Le vent mord la peau. Il pousse un cri sourd à travers les tôles froissées de l’usine abandonnée. La lumière est sale, filtrée par les nuages bas. L’odeur acide du métal rouillé et de la graisse mêlée à la terre humide me colle à la gorge. Je serre les dents, la mâchoire crispée. Mira avance devant moi, silencieuse, ses bottes étouffent dans la poussière. Elle ne regarde pas derrière. Je sens son regard sur moi, parfois, dans le reflet des flaques sombres. Je ne réponds pas.
On pose le piège ensemble, sans un mot. Un filet suspendu, tendu entre deux poutres branlantes, camouflé à la perfection. Elle passe la corde, ses doigts sont précis, sûrs. Je déploie les déclencheurs à bascule. On s’accorde sans parler. Trop fatigués pour se disputer.
Le silence est lourd, plein de choses qu’on tait.
Le claquement sec d’une lame contre une pierre.
Le souffle court de ma femme, son rire léger.
Lucas qui court dans les hautes herbes, insouciant.
Et puis le silence, la terreur, le cri étouffé.

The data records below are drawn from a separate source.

import Summits.QuantumAdvantage.QuantumAdvantage.Theorems.PairFreezingC

/-! # PairFreezingD — part 4/8 (mechanical split for landing of `PairFreezing`; content verbatim; scopes re-opened with their variables) -/

set_option linter.dupNamespace false -- D-0017: single-problem summit ⇒ `QuantumAdvantage.QuantumAdvantage` by design
noncomputable section

namespace Summit.QuantumAdvantage.QuantumAdvantage.Theorems.PairFreezing
open Classical Finset Summit.QuantumAdvantage.AdviceFreeQNC0
open Literature.Computability.MetaComplexity Literature.Computability.MetaComplexity.Smolensky
open Literature.Computability.Complexity (parityFn)
open Summit.QuantumAdvantage.QuantumAdvantage.Theses
open Summit.QuantumAdvantage.AdviceFreeQNC0.TransferWalk (wtPrefix_zero)
variable {n : ℕ}

namespace Pairing
variable (π : Pairing n)

section Occupation
variable (tab : Fin (n + 1) → Bool)


/-! #### one couple: regrouping the cube along the couple's four coordinates -/

section Couple

variable (b : ℕ) {k : ℕ} (hk : k < π.K tab)

/-- the four coordinates of couple `k`. -/
def q1 : Fin n := π.fst (π.ca tab ⟨k, hk⟩)
/-- Pair-freezing helper `q2` (lens-4 g4 machinery; see the enclosing section docstring). -/
def q2 : Fin n := π.snd (π.ca tab ⟨k, hk⟩)
/-- Pair-freezing helper `q3` (lens-4 g4 machinery; see the enclosing section docstring). -/
def q3 : Fin n := π.fst (π.cd tab ⟨k, hk⟩)
/-- Pair-freezing helper `q4` (lens-4 g4 machinery; see the enclosing section docstring). -/
def q4 : Fin n := π.snd (π.cd tab ⟨k, hk⟩)

/-- Pair-freezing helper `q_distinct` (lens-4 g4 machinery; see the enclosing section docstring). -/
theorem q_distinct : π.q1 tab hk ≠ π.q2 tab hk ∧ π.q1 tab hk ≠ π.q3 tab hk ∧ π.q1 tab hk ≠ π.q4 tab hk ∧
    π.q2 tab hk ≠ π.q3 tab hk ∧ π.q2 tab hk ≠ π.q4 tab hk ∧ π.q3 tab hk ≠ π.q4 tab hk := by
  have h := π.ca_val_lt_cd tab ⟨k, hk⟩
  unfold q1 q2 q3 q4
  refine ⟨?_, ?_, ?_, ?_, ?_, ?_⟩ <;> intro heq <;> have hv := congrArg Fin.val heq <;>
    simp only [fst_val, snd_val] at hv <;> omega

/-- Pair-freezing helper `q_vals` (lens-4 g4 machinery; see the enclosing section docstring). -/
theorem q_vals : (π.q1 tab hk).val = π.o + 2 * (π.ca tab ⟨k, hk⟩).val ∧ (π.q2 tab hk).val = π.o + 2 * (π.ca tab ⟨k, hk⟩).val + 1 ∧
    (π.q3 tab hk).val = π.o + 2 * (π.cd tab ⟨k, hk⟩).val ∧ (π.q4 tab hk).val = π.o + 2 * (π.cd tab ⟨k, hk⟩).val + 1 :=
  ⟨rfl, rfl, rfl, rfl⟩

/-- is `x` one of the four coordinates of couple `k`? -/
def inQ (x : Fin n) : Prop := x = π.q1 tab hk ∨ x = π.q2 tab hk ∨ x = π.q3 tab hk ∨ x = π.q4 tab hk

/-- clear the four coordinates of couple `k`. -/
def clr (u : Fin n → Bool) : Fin n → Bool := fun x => if π.inQ tab hk x then false else u x

/-- set the four coordinates of couple `k`. -/
def set4 (w : Fin n → Bool) (a1 a2 d1 d2 : Bool) : Fin n → Bool := fun x =>
  if x = π.q1 tab hk then a1 else if x = π.q2 tab hk then a2 else if x = π.q3 tab hk then d1
  else if x = π.q4 tab hk then d2 else w x

/-- Pair-freezing helper `set4_q1` (lens-4 g4 machinery; see the enclosing section docstring). -/
theorem set4_q1 (w : Fin n → Bool) (a1 a2 d1 d2 : Bool) : π.set4 tab hk w a1 a2 d1 d2 (π.q1 tab hk) = a1 := by
  simp [set4]
/-- Pair-freezing helper `set4_q2` (lens-4 g4 machinery; see the enclosing section docstring). -/
theorem set4_q2 (w : Fin n → Bool) (a1 a2 d1 d2 : Bool) : π.set4 tab hk w a1 a2 d1 d2 (π.q2 tab hk) = a2 := by
  have h := π.q_distinct tab hk
  simp [set4, h.1.symm]
/-- Pair-freezing helper `set4_q3` (lens-4 g4 machinery; see the enclosing section docstring). -/
theorem set4_q3 (w : Fin n → Bool) (a1 a2 d1 d2 : Bool) : π.set4 tab hk w a1 a2 d1 d2 (π.q3 tab hk) = d1 := by
  have h := π.q_distinct tab hk
  simp [set4, h.2.1.symm, h.2.2.2.1.symm]
/-- Pair-freezing helper `set4_q4` (lens-4 g4 machinery; see the enclosing section docstring). -/
theorem set4_q4 (w : Fin n → Bool) (a1 a2 d1 d2 : Bool) : π.set4 tab hk w a1 a2 d1 d2 (π.q4 tab hk) = d2 := by
  have h := π.q_distinct tab hk
  simp [set4, h.2.2.1.symm, h.2.2.2.2.1.symm, h.2.2.2.2.2.symm]
/-- Pair-freezing helper `set4_of_not` (lens-4 g4 machinery; see the enclosing section docstring). -/
theorem set4_of_not (w : Fin n → Bool) (a1 a2 d1 d2 : Bool) {x : Fin n} (hx : ¬ π.inQ tab hk x) :
    π.set4 tab hk w a1 a2 d1 d2 x = w x := by
  unfold inQ at hx
  push Not at hx
  simp [set4, hx.1, hx.2.1, hx.2.2.1, hx.2.2.2]

/-- Pair-freezing helper `clr_of_inQ` (lens-4 g4 machinery; see the enclosing section docstring). -/
theorem clr_of_inQ (u : Fin n → Bool) {x : Fin n} (hx : π.inQ tab hk x) : π.clr tab hk u x = false := by
  simp [clr, hx]
/-- Pair-freezing helper `clr_of_not` (lens-4 g4 machinery; see the enclosing section docstring). -/
theorem clr_of_not (u : Fin n → Bool) {x : Fin n} (hx : ¬ π.inQ tab hk x) : π.clr tab hk u x = u x := by
  simp [clr, hx]

/-- Pair-freezing helper `clr_clr` (lens-4 g4 machinery; see the enclosing section docstring). -/
theorem clr_clr (u : Fin n → Bool) : π.clr tab hk (π.clr tab hk u) = π.clr tab hk u := by
  funext x; by_cases hx : π.inQ tab hk x
  · rw [clr_of_inQ _ _ _ _ hx, clr_of_inQ _ _ _ _ hx]
  · rw [clr_of_not _ _ _ _ hx]

/-- Pair-freezing helper `clr_set4` (lens-4 g4 machinery; see the enclosing section docstring). -/
theorem clr_set4 (w : Fin n → Bool) (a1 a2 d1 d2 : Bool) : π.clr tab hk (π.set4 tab hk w a1 a2 d1 d2) = π.clr tab hk w := by
  funext x; by_cases hx : π.inQ tab hk x
  · rw [clr_of_inQ _ _ _ _ hx, clr_of_inQ _ _ _ _ hx]
  · rw [clr_of_not _ _ _ _ hx, clr_of_not _ _ _ _ hx, set4_of_not _ _ _ _ _ _ _ _ hx]

/-- Pair-freezing helper `set4_clr_self` (lens-4 g4 machinery; see the enclosing section docstring). -/
theorem set4_clr_self (u : Fin n → Bool) :
    π.set4 tab hk (π.clr tab hk u) (u (π.q1 tab hk)) (u (π.q2 tab hk)) (u (π.q3 tab hk)) (u (π.q4 tab hk)) = u := by
  funext x
  by_cases hx : π.inQ tab hk x
  · rcases hx with rfl | rfl | rfl | rfl
    · exact π.set4_q1 tab hk _ _ _ _ _
    · exact π.set4_q2 tab hk _ _ _ _ _
    · exact π.set4_q3 tab hk _ _ _ _ _
    · exact π.set4_q4 tab hk _ _ _ _ _
  · rw [set4_of_not _ _ _ _ _ _ _ _ hx, clr_of_not _ _ _ _ hx]

/-- coordinates in the couple lie at or above `o + 2·ca`. -/
theorem inQ_val {x : Fin n} (hx : π.inQ tab hk x) : π.o + 2 * (π.ca tab ⟨k, hk⟩).val ≤ x.val := by
  have h := π.ca_val_lt_cd tab ⟨k, hk⟩
  have hv := π.q_vals tab hk
  rcases hx with rfl | rfl | rfl | rfl <;> omega

/-- **prefix independence**: the potential of the first `k` couples does not see the bits of couple `k`. -/
theorem Psi_clr (u : Fin n → Bool) : π.Psi tab b (π.clr tab hk u) k = π.Psi tab b u k := by
  unfold Psi
  refine prod_congr rfl fun j hj => ?_
  rw [mem_filter] at hj
  have hjk : j.val < k := hj.2
  have hlt : (π.cd tab j).val < (π.ca tab ⟨k, hk⟩).val := π.cd_lt_ca tab (j' := ⟨k, hk⟩) hjk
  have hlt' := π.ca_val_lt_cd tab j
  have agree : ∀ x : Fin n, x.val < π.o + 2 * (π.cd tab j).val + 2 → π.clr tab hk u x = u x := by
    intro x hx
    refine π.clr_of_not tab hk u fun hq => ?_
    have := π.inQ_val tab hk hq
    omega
  have h1 : (π.ca tab j ∈ π.relB tab b (π.clr tab hk u)) ↔ (π.ca tab j ∈ π.relB tab b u) :=
    π.mem_relB_congr tab b (π.ca tab j) fun x hx => agree x (by omega)
  have h2 : (π.cd tab j ∈ π.relB tab b (π.clr tab hk u)) ↔ (π.cd tab j ∈ π.relB tab b u) :=
    π.mem_relB_congr tab b (π.cd tab j) fun x hx => agree x hx
  unfold psi goodB
  rw [Bool.decide_congr h1, Bool.decide_congr h2]

/-- the finite heart: weights `1` (good) / `2` (bad) over the 16 settings of a couple sum to at most `28`, whatever the
two residues `x` (first pair) and `y` (second pair, before the first pair's bits are added). -/
def cwt (g : Bool) : ℕ := if g = true then 1 else 2

/-- Pair-freezing helper `goodc` (lens-4 g4 machinery; see the enclosing section docstring). -/
def goodc (x y : ℕ) (a1 a2 d1 d2 : Bool) : Bool :=
  ((a1 != a2) && !decide (x % 3 = 1)) || ((d1 != d2) && !decide ((y + a1.toNat + a2.toNat) % 3 = 1))

/-- Pair-freezing helper `sum16_le` (lens-4 g4 machinery; see the enclosing section docstring). -/
theorem sum16_le (x y : ℕ) :
    (∑ a1 : Bool, ∑ a2 : Bool, ∑ d1 : Bool, ∑ d2 : Bool, cwt (goodc x y a1 a2 d1 d2)) ≤ 28 := by
  have key : ∀ x' < 3, ∀ y' < 3, (∑ a1 : Bool, ∑ a2 : Bool, ∑ d1 : Bool, ∑ d2 : Bool,
      cwt (((a1 != a2) && !decide (x' % 3 = 1)) ||
        ((d1 != d2) && !decide ((y' + a1.toNat + a2.toNat) % 3 = 1)))) ≤ 28 := by
    simp only [Fintype.sum_bool]
    decide
  have h := key (x % 3) (Nat.mod_lt _ (by norm_num)) (y % 3) (Nat.mod_lt _ (by norm_num))
  have hg : ∀ a1 a2 d1 d2 : Bool, goodc x y a1 a2 d1 d2 =
      (((a1 != a2) && !decide (x % 3 % 3 = 1)) ||
        ((d1 != d2) && !decide ((y % 3 + a1.toNat + a2.toNat) % 3 = 1))) := by
    intro a1 a2 d1 d2
    unfold goodc
    rw [Nat.mod_mod, show (y + a1.toNat + a2.toNat) % 3 = (y % 3 + a1.toNat + a2.toNat) % 3 by omega]
  simp only [hg]
  exact h

/-- on the fibre of `w` (a point with the couple's bits cleared), the couple potential is the finite weight table. -/
theorem psi_set4 {w : Fin n → Bool} (hw : π.clr tab hk w = w) (a1 a2 d1 d2 : Bool) :
    π.psi tab b (π.set4 tab hk w a1 a2 d1 d2) ⟨k, hk⟩ =
      cwt (goodc (b + 2 * (π.ca tab ⟨k, hk⟩).val + wtPrefix w (π.o + 2 * (π.ca tab ⟨k, hk⟩).val))
        (b + 2 * (π.cd tab ⟨k, hk⟩).val + wtPrefix w (π.o + 2 * (π.cd tab ⟨k, hk⟩).val)) a1 a2 d1 d2) := by
  have hP := π.le
  have hlt := π.ca_val_lt_cd tab ⟨k, hk⟩
  have hv := π.q_vals tab hk
  have hdis := π.q_distinct tab hk
  set u := π.set4 tab hk w a1 a2 d1 d2 with hu
  -- bits of `w` in the couple are `false`
  have hw1 : w (π.q1 tab hk) = false := by rw [← hw]; exact π.clr_of_inQ tab hk w (Or.inl rfl)
  have hw2 : w (π.q2 tab hk) = false := by rw [← hw]; exact π.clr_of_inQ tab hk w (Or.inr (Or.inl rfl))
  -- prefix weights of `u`
  have hWa : wtPrefix u (π.o + 2 * (π.ca tab ⟨k, hk⟩).val) = wtPrefix w (π.o + 2 * (π.ca tab ⟨k, hk⟩).val) :=
    wtPrefix_congr w u 0 _ (Nat.zero_le _) (by omega) (by rw [wtPrefix_zero, wtPrefix_zero]) fun x _ hx =>
      π.set4_of_not tab hk w a1 a2 d1 d2 fun hq => by have := π.inQ_val tab hk hq; omega
  have hq1n : π.o + 2 * (π.ca tab ⟨k, hk⟩).val < n := (π.q1 tab hk).isLt
  have hq2n : π.o + 2 * (π.ca tab ⟨k, hk⟩).val + 1 < n := (π.q2 tab hk).isLt
  have hWa2 : wtPrefix u (π.o + 2 * (π.ca tab ⟨k, hk⟩).val + 2) =
      wtPrefix w (π.o + 2 * (π.ca tab ⟨k, hk⟩).val + 2) + a1.toNat + a2.toNat := by
    rw [wtPrefix_succ u hq2n, wtPrefix_succ u hq1n, wtPrefix_succ w hq2n, wtPrefix_succ w hq1n, hWa]
    have e1 : u ⟨π.o + 2 * (π.ca tab ⟨k, hk⟩).val, hq1n⟩ = a1 := by
      have : (⟨π.o + 2 * (π.ca tab ⟨k, hk⟩).val, hq1n⟩ : Fin n) = π.q1 tab hk := Fin.ext (by rw [hv.1])
      rw [this]; exact π.set4_q1 tab hk w a1 a2 d1 d2
    have e2 : u ⟨π.o + 2 * (π.ca tab ⟨k, hk⟩).val + 1, hq2n⟩ = a2 := by
      have : (⟨π.o + 2 * (π.ca tab ⟨k, hk⟩).val + 1, hq2n⟩ : Fin n) = π.q2 tab hk := Fin.ext (by rw [hv.2.1])
      rw [this]; exact π.set4_q2 tab hk w a1 a2 d1 d2
    have e3 : w ⟨π.o + 2 * (π.ca tab ⟨k, hk⟩).val, hq1n⟩ = false := by
      have : (⟨π.o + 2 * (π.ca tab ⟨k, hk⟩).val, hq1n⟩ : Fin n) = π.q1 tab hk := Fin.ext (by rw [hv.1])
      rw [this]; exact hw1
    have e4 : w ⟨π.o + 2 * (π.ca tab ⟨k, hk⟩).val + 1, hq2n⟩ = false := by
      have : (⟨π.o + 2 * (π.ca tab ⟨k, hk⟩).val + 1, hq2n⟩ : Fin n) = π.q2 tab hk := Fin.ext (by rw [hv.2.1])
      rw [this]; exact hw2
    rw [e1, e2, e3, e4]
    cases a1 <;> cases a2 <;> simp
  have hWd : wtPrefix u (π.o + 2 * (π.cd tab ⟨k, hk⟩).val) =
      wtPrefix w (π.o + 2 * (π.cd tab ⟨k, hk⟩).val) + a1.toNat + a2.toNat := by
    have h := wtPrefix_add_congr w u (π.o + 2 * (π.ca tab ⟨k, hk⟩).val + 2) (π.o + 2 * (π.cd tab ⟨k, hk⟩).val)
      (by omega) (by omega) fun x h1 h2 =>
        π.set4_of_not tab hk w a1 a2 d1 d2 fun hq => by
          rcases hq with rfl | rfl | rfl | rfl <;> omega
    rw [hWa2] at h
    omega
  -- evaluate the membership conditions
  have hm1 : (π.ca tab ⟨k, hk⟩ ∈ π.relB tab b u) ↔
      ((a1 != a2) && !decide ((b + 2 * (π.ca tab ⟨k, hk⟩).val +
        wtPrefix w (π.o + 2 * (π.ca tab ⟨k, hk⟩).val)) % 3 = 1)) = true := by
    unfold relB
    rw [mem_filter]
    have e1 : u (π.fst (π.ca tab ⟨k, hk⟩)) = a1 := π.set4_q1 tab hk w a1 a2 d1 d2
    have e2 : u (π.snd (π.ca tab ⟨k, hk⟩)) = a2 := π.set4_q2 tab hk w a1 a2 d1 d2
    rw [e1, e2, hWa]
    simp only [mem_univ, true_and, π.ca_mem tab]
    cases a1 <;> cases a2 <;> simp
  have hm2 : (π.cd tab ⟨k, hk⟩ ∈ π.relB tab b u) ↔
      ((d1 != d2) && !decide ((b + 2 * (π.cd tab ⟨k, hk⟩).val +
        wtPrefix w (π.o + 2 * (π.cd tab ⟨k, hk⟩).val) + a1.toNat + a2.toNat) % 3 = 1)) = true := by
    unfold relB
    rw [mem_filter]
    have e1 : u (π.fst (π.cd tab ⟨k, hk⟩)) = d1 := π.set4_q3 tab hk w a1 a2 d1 d2
    have e2 : u (π.snd (π.cd tab ⟨k, hk⟩)) = d2 := π.set4_q4 tab hk w a1 a2 d1 d2
    rw [e1, e2, hWd, show b + 2 * (π.cd tab ⟨k, hk⟩).val + (wtPrefix w (π.o + 2 * (π.cd tab ⟨k, hk⟩).val) +
        a1.toNat + a2.toNat) = b + 2 * (π.cd tab ⟨k, hk⟩).val + wtPrefix w (π.o + 2 * (π.cd tab ⟨k, hk⟩).val) +
        a1.toNat + a2.toNat by ring]
    simp only [mem_univ, true_and, π.cd_mem tab]
    cases d1 <;> cases d2 <;> simp
  unfold psi goodB goodc cwt
  rw [Bool.decide_congr hm1, Bool.decide_congr hm2]
  simp only [Bool.decide_eq_true]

Je me rappelle. Trop souvent. Trop fort.
On avance, le piège en tête. La Carrière est un labyrinthe de béton et de fer, un ventre froid et mort. Parfois, je crois qu’elle va s’écrouler sur nous. Mais Mira connaît ces ruines aussi bien que moi. Elle glisse sur les débris, ses poignards courts en main, prêts à trancher l’air.
Un bruit. Quelque chose claque à l’angle d’un mur. On se fige, respirations coupées. Elle pose un doigt sur ses lèvres, me fait signe de me taire. Son regard fend l’obscurité.
— Ombres. Dit-elle enfin, juste un mot, mais ça suffit.
On contourne l’embuscade, pas le choix. J’aurais voulu foncer, mais elle sait. Elle voit au-delà du silence. Elle sent. Je lui fais confiance, même si c’est fragile.
Plus tard, sous la pluie fine qui glace les os, on se perd dans les Hauts-Froids. La forêt est dense, l’air chargé d’humidité et de feuilles mortes. On marche sans parler. Son manteau noir est trempé, collé à sa peau. Je sens le poids de ma fatigue, de mes doutes.
Elle s’arrête soudain, souffle rauque.
— Tu tiens à ce que je reste ? Sa voix est rauque, presque un murmure.
Je n’ai pas de réponse. Parce que je ne sais pas. Parce que ce lien qu’on refuse d’appeler s’accroche à mes entrailles comme une blessure ouverte. Parce que la peur de perdre, encore, est plus forte que tout.
— C’est toi qui décide, dis-je enfin. Pas moi.
Elle hoche la tête, sans me regarder.
Je me revois, seul dans la nuit, la pluie battante, le pendentif froid entre mes doigts.
“Ne les oublie pas,” murmure la voix d’Emily, fragile comme un souffle.
Le soir tombe. On s’installe près d’une vieille voie ferrée, cachés derrière un tas de débris. Je tends une main pour partager un peu d’eau. Elle hésite, puis la prend. Un geste simple, presque tendre.
Mais la tension est là, toujours.
— Pas de mots inutiles. Dit-elle en serrant les lèvres.
Je souris, amer.
Demain, on devra encore se méfier. Des rôdeurs, des hommes, de nous-mêmes.
Parce qu’ici, le silence est une arme. Et rien que le bruit peut nous tuer.